藉著路燈給老曾整理了一下衣物,擦去他臉上身上的汙跡和血跡後,我說:“你年齡大了,今天折騰得厲害,我先陪你去中山醫院檢查一下,再回去。”
老曾疲憊地點點頭。
正好有計程車從鋼鐵設計院家屬區出來,我們坐上車,沒有理睬司機好奇的目光,直接來到中山醫院掛了個急診。醫生給老曾做了檢查,看不出什麼嚴重的內傷。一路上,我按捺住心中的疑問,不忍心盤問這個傷痕累累,虛弱不堪的老人。
按醫囑去照光照片,然後等檢查結果。半夜了,各種外傷的急診病人還很多,坐在椅子上等檢查結果時,老曾終於吞吞吐吐地主動開了口:“小羅,算上這次,你已經救了我兩次命了。怎麼說呢,我再瞞你就太過分了。”
我平靜地看著他,等著我一直在猜測的答案。
“今天差點把我打死的人,就是上次在藏經閣捆綁我的那三個。”老曾望著醫院走廊中匆匆來去的急診病人,低聲開啟了話匣。
“還記得上次我說過,他們不會再打擾我們,我的估計錯了,錯得厲害。那次藏經樓遇到他們,我就知道他們會成為我們的大麻煩,這些人無法無天,啥子事情都做得出來。為了不出事,我就託人找那幫傢伙。他們在下曾家巖再次露面後,我花了幾天時間,終於找到認識他們的一個文物販子,託他約見。那天我見了那夥人,和他們談了一個條件,我騙他們講,如果取得真正的藏寶線索,就私下告訴他們,然後我和他們一起去找,找到了東西,都五五分賬。他們手裡沒有線索,只能是瞎找,所以答應了,好幾天沒有再騷擾我們。”
我繼續看著老曾,沒有打斷他。
“昨天我們一起分析出那幢別墅下面可能就是藏寶點,眼看就要發筆大財,可是你們這些年輕人比我老頭子還膽小怕事,這種荒著的別墅,還擔心私闖民宅違法,有機會也抓不住。

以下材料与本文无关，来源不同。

import Summits.ResolutionOfSingularities.ResolutionOfSingularities.Theorems.PurelyInseparableDim4ResConeLightPairRepresentation
import Summits.ResolutionOfSingularities.ResolutionOfSingularities.Theorems.PurelyInseparableDim4ResConeSatellitePair
import HarnessLib
import HarnessLib.Audit.Tags

/-!
# Purely inseparable four-folds — TT HOLDS ALONG THE (5,4) LIGHT-PAIR TAIL, hence THE LIGHT-PAIR TAIL IS EMPTY: hN4-C′ DISCHARGED
# (cell `res-dim4-pi`, K2(p) lane, slice C; hN4-C′ = light-pair `(5,4)` re-presentation, file 4)

[OURS · counted 0 · cell `res-dim4-pi` · K2(p) lane (LEDGER v8.2: hN4-C′ = res-dim4-p-3); the degenerate-kernel argument is
res-dim4-p-1 g5's («the degenerate case dies by itself: … forces every later step to be non-satellite ⟹ FT», bus 2026-08-29
06:53:52Z) in the light-pair dress; TT vocabulary res-dim4-p-5 g4; seat res-dim4-p-3 g4.]  Nothing here proves K2(p)/K2(5),
`NoIsolatedTrap 5 5`, TAIL-D or resolution of singularities in dimension ≥ 4 / characteristic `p` — NOT proved.  AI kernel work,
weaker than expert review.

THE ARGUMENT.  Light-pair regime (shade `4`, `e_G = 2`, two weight-`1` letters).  If at time `m` the polar kernel `V_m` (a plane)
contains a non-zero `w` vanishing on both boundary letters (TT FAILS), then with the step direction `D_m ∈ V_m`
(`direction_mem_resVertex_of_shade_eq`) and (I2) `V_{m+1} ⊓ H_{j m} = V_m ⊓ H_{j m}` (`resVertex_step_inf_hyperplane_eq_of_finrank_eq`),
the vector `v₀ = w − w_{j m}·D_m` is a non-zero element of `V_{m+1}` vanishing on the boundary letters of `c (m+1)` — TT fails at
`m + 1` — and `V_{m+1} ⊓ H_{j m} = K·v₀` (it is a line, `finrank_resVertex_step_inf_hyperplane_add_one_of_finrank_eq`), so the next
direction `D_{m+1}` (which charges a boundary letter) has `(D_{m+1})_{j m} ≠ 0`: step `m + 1` is NOT satellite.  By induction no
satellite step after `m`, contradicting the free-tail theorem `exists_satellite_ge`.  Hence TT holds at every time of the tail,
and `no_light_pair_tail_four_five_of_TT` becomes unconditional.
* `lightPair_direction_slot` — every step direction of the tail charges a boundary letter.
* `lightPair_deg_step` — the degenerate kernel vector propagates one step, and pins the next direction off `H_{j m}`.
* `lightPair_not_satellite_of_deg` — hence the next step is not satellite.
* **`lightPair_TT`** — TT at every time `k ≥ k₀`.
* **`no_light_pair_tail_four_five`** — the `(5,4)` light-pair `e_G = 2` tail is EMPTY (no residual hypothesis).
* **`lightPair_representation`** — the hN4-C′ socket binder of `…ResConeRepresentationSockets` (`no_light_pair_tail_of_representation`),
  character for character, is a THEOREM.

[cite: CossartJannsenSaito2020, Thm. 3.10(4), Thm. 3.14] [cite: Hauser2010, §§F–G]
bears_on: LADDER-RESOLUTION:D157-DOOR2 (res-dim4-pi · K2(p) slice C · hN4-C′ DISCHARGED).
Supports stmt-ResolutionOfSingularities-16155 (helper).
-/

set_option linter.dupNamespace false -- mandated namespace of this single-conjunct summit

noncomputable section

namespace Summit.ResolutionOfSingularities.ResolutionOfSingularities.Theorems.PIDim4

namespace ResCone

open MvPolynomial Finset
open Literature.AlgebraicGeometry.Resolution
open Literature.AlgebraicGeometry.Resolution.CentreBlowup
open Literature.AlgebraicGeometry.Resolution.Hauser2010
open Literature.AlgebraicGeometry.Resolution.HauserPerlega2019
open PointBlowup (direction)

variable {K : Type} [Field K] [CharP K 5] [DecidableEq K]

section Tail

omit [CharP K 5] in
/-- Order `6` along the light-pair tail. [folklore] -/
theorem lightPair_ordZero_six {c : ℕ → State K} (hc : ∀ k, IsIsolated 5 (c k).F ∧ Step0 5 (c k) (c (k + 1)))
    (hfloor : ∀ k, ordZero (c k).F ≠ (5 : ℕ)) {k₀ : ℕ} (hshade : ∀ k, k₀ ≤ k → (c k).shade = ((4 : ℕ) : ℕ∞))
    (hwt : ∀ k, k₀ ≤ k → (∀ i, (c k).r i ≤ 1) ∧ (c k).r.degree = 2) {m : ℕ} (hm : k₀ ≤ m) : ordZero (c m).F = 6 := by
  haveI : Fact (Nat.Prime 5) := ⟨by norm_num⟩
  obtain ⟨o, ho, hpo, -, hod⟩ := chain_shade_nat 5 hc hfloor hshade hm
  rw [(hwt m hm).2] at hod
  rw [ho]
  have : o = 6 := by omega
  rw [this]; rfl

omit [CharP K 5] in
/-- **Every step direction of the light-pair tail charges a boundary letter** (a slot step has coordinate `1` at its slot chart; a
rotation translates the slot it drops). [OURS] [cite: Hauser2010, §F (transform D')] -/
theorem lightPair_direction_slot {c : ℕ → State K} {j : ℕ → Fin 4} {b : ℕ → Fin 4 → K}
    (hc : ∀ k, IsIsolated 5 (c k).F ∧ Step0 5 (c k) (c (k + 1))) (hw : FreeTail.IsWitnessedChain 5 c j b)
    (hfloor : ∀ k, ordZero (c k).F ≠ (5 : ℕ)) {k₀ : ℕ}
    (hshade : ∀ k, k₀ ≤ k → (c k).shade = ((4 : ℕ) : ℕ∞))
    (hwt : ∀ k, k₀ ≤ k → (∀ i, (c k).r i ≤ 1) ∧ (c k).r.degree = 2) {m : ℕ} (hm : k₀ ≤ m) :
    ∃ z, 1 ≤ (c m).r z ∧ direction (j m) (b m) z ≠ 0 := by
  have ho : ordZero (c m).F = 6 := lightPair_ordZero_six hc hfloor hshade hwt hm
  have hstep : c (m + 1) = CentreBlowup.step 5 Finset.univ (j m) (b m) (c m) := (hw m).2.2.2.2
  obtain ⟨x, y, hxy, hrm⟩ := exists_pair_letters (hwt m hm).1 (hwt m hm).2
  obtain ⟨v, -, hv⟩ : ∃ v ∈ (Finset.univ : Finset (Fin 4)), v ∉ ({x, y} : Finset (Fin 4)) :=
    Finset.exists_mem_notMem_of_card_lt_card (by
      rw [Finset.card_univ, Fintype.card_fin]
      exact lt_of_le_of_lt ((Finset.card_insert_le _ _).trans (le_of_eq (by rw [Finset.card_singleton]))) (by norm_num))
  rw [Finset.mem_insert, Finset.mem_singleton, not_or] at hv
  obtain ⟨hvx, hvy⟩ := hv
  obtain ⟨w', hw'x, hw'y, hw'v, -⟩ := exists_fourth_letter hxy (Ne.symm hvx) (Ne.symm hvy)
  have hw1 : ∀ i, (CentreBlowup.step 5 Finset.univ (j m) (b m) (c m)).r i ≤ 1 := by
    rw [← hstep]; exact (hwt (m + 1) (by omega)).1
  have hdeg : (CentreBlowup.step 5 Finset.univ (j m) (b m) (c m)).r.degree = 2 := by
    rw [← hstep]; exact (hwt (m + 1) (by omega)).2
  have hrx' : (c m).r x = 1 := by
    simp only [hrm, Finsupp.add_apply, Finsupp.single_eq_same, Finsupp.single_eq_of_ne hxy, add_zero]
  have hry' : (c m).r y = 1 := by
    simp only [hrm, Finsupp.add_apply, Finsupp.single_eq_of_ne (Ne.symm hxy), Finsupp.single_eq_same, zero_add]
  have hrx : 1 ≤ (c m).r x := le_of_eq hrx'.symm
  have hry : 1 ≤ (c m).r y := le_of_eq hry'.symm
  rcases SwapTransport.step_cases_of_weights hxy (Ne.symm hvx) (Ne.symm hw'x) (Ne.symm hvy) (Ne.symm hw'y) (Ne.symm hw'v)
      hrm ho hw1 hdeg with ⟨hj, -, -⟩ | ⟨hj, -, -⟩ | ⟨hjvw, ⟨hbx, -, -⟩ | ⟨hby, -, -⟩⟩
  · exact ⟨x, hrx, by rw [hj, direction_apply_self]; exact one_ne_zero⟩
  · exact ⟨y, hry, by rw [hj, direction_apply_self]; exact one_ne_zero⟩
  · have hjx : x ≠ j m := by rcases hjvw with h | h <;> rw [h]; exacts [Ne.symm hvx, Ne.symm hw'x]
    exact ⟨x, hrx, by rw [direction_apply_of_ne hjx]; exact hbx⟩
  · have hjy : y ≠ j m := by rcases hjvw with h | h <;> rw [h]; exacts [Ne.symm hvy, Ne.symm hw'y]
    exact ⟨y, hry, by rw [direction_apply_of_ne hjy]; exact hby⟩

你們猶豫,我可不願意等,所以今天傍晚,就自己帶著東西到鋼院來了,想找合適的方法混進別墅。結果那三個人不放心我,居然一直在盯我的稍,我到的時候,他們也跟著我到了。
我只好告訴他們,藏寶點就在別墅下面,我還在觀察環境,所以沒有通知他們。聽到藏寶點就在別墅,這夥人膽大包天,根本不管路上還有行人來往,居然用藥饅頭把看門狗麻醉了,直接上去幾下就撬開了別墅的大門。進門後,我們一起很快就找到了地下室。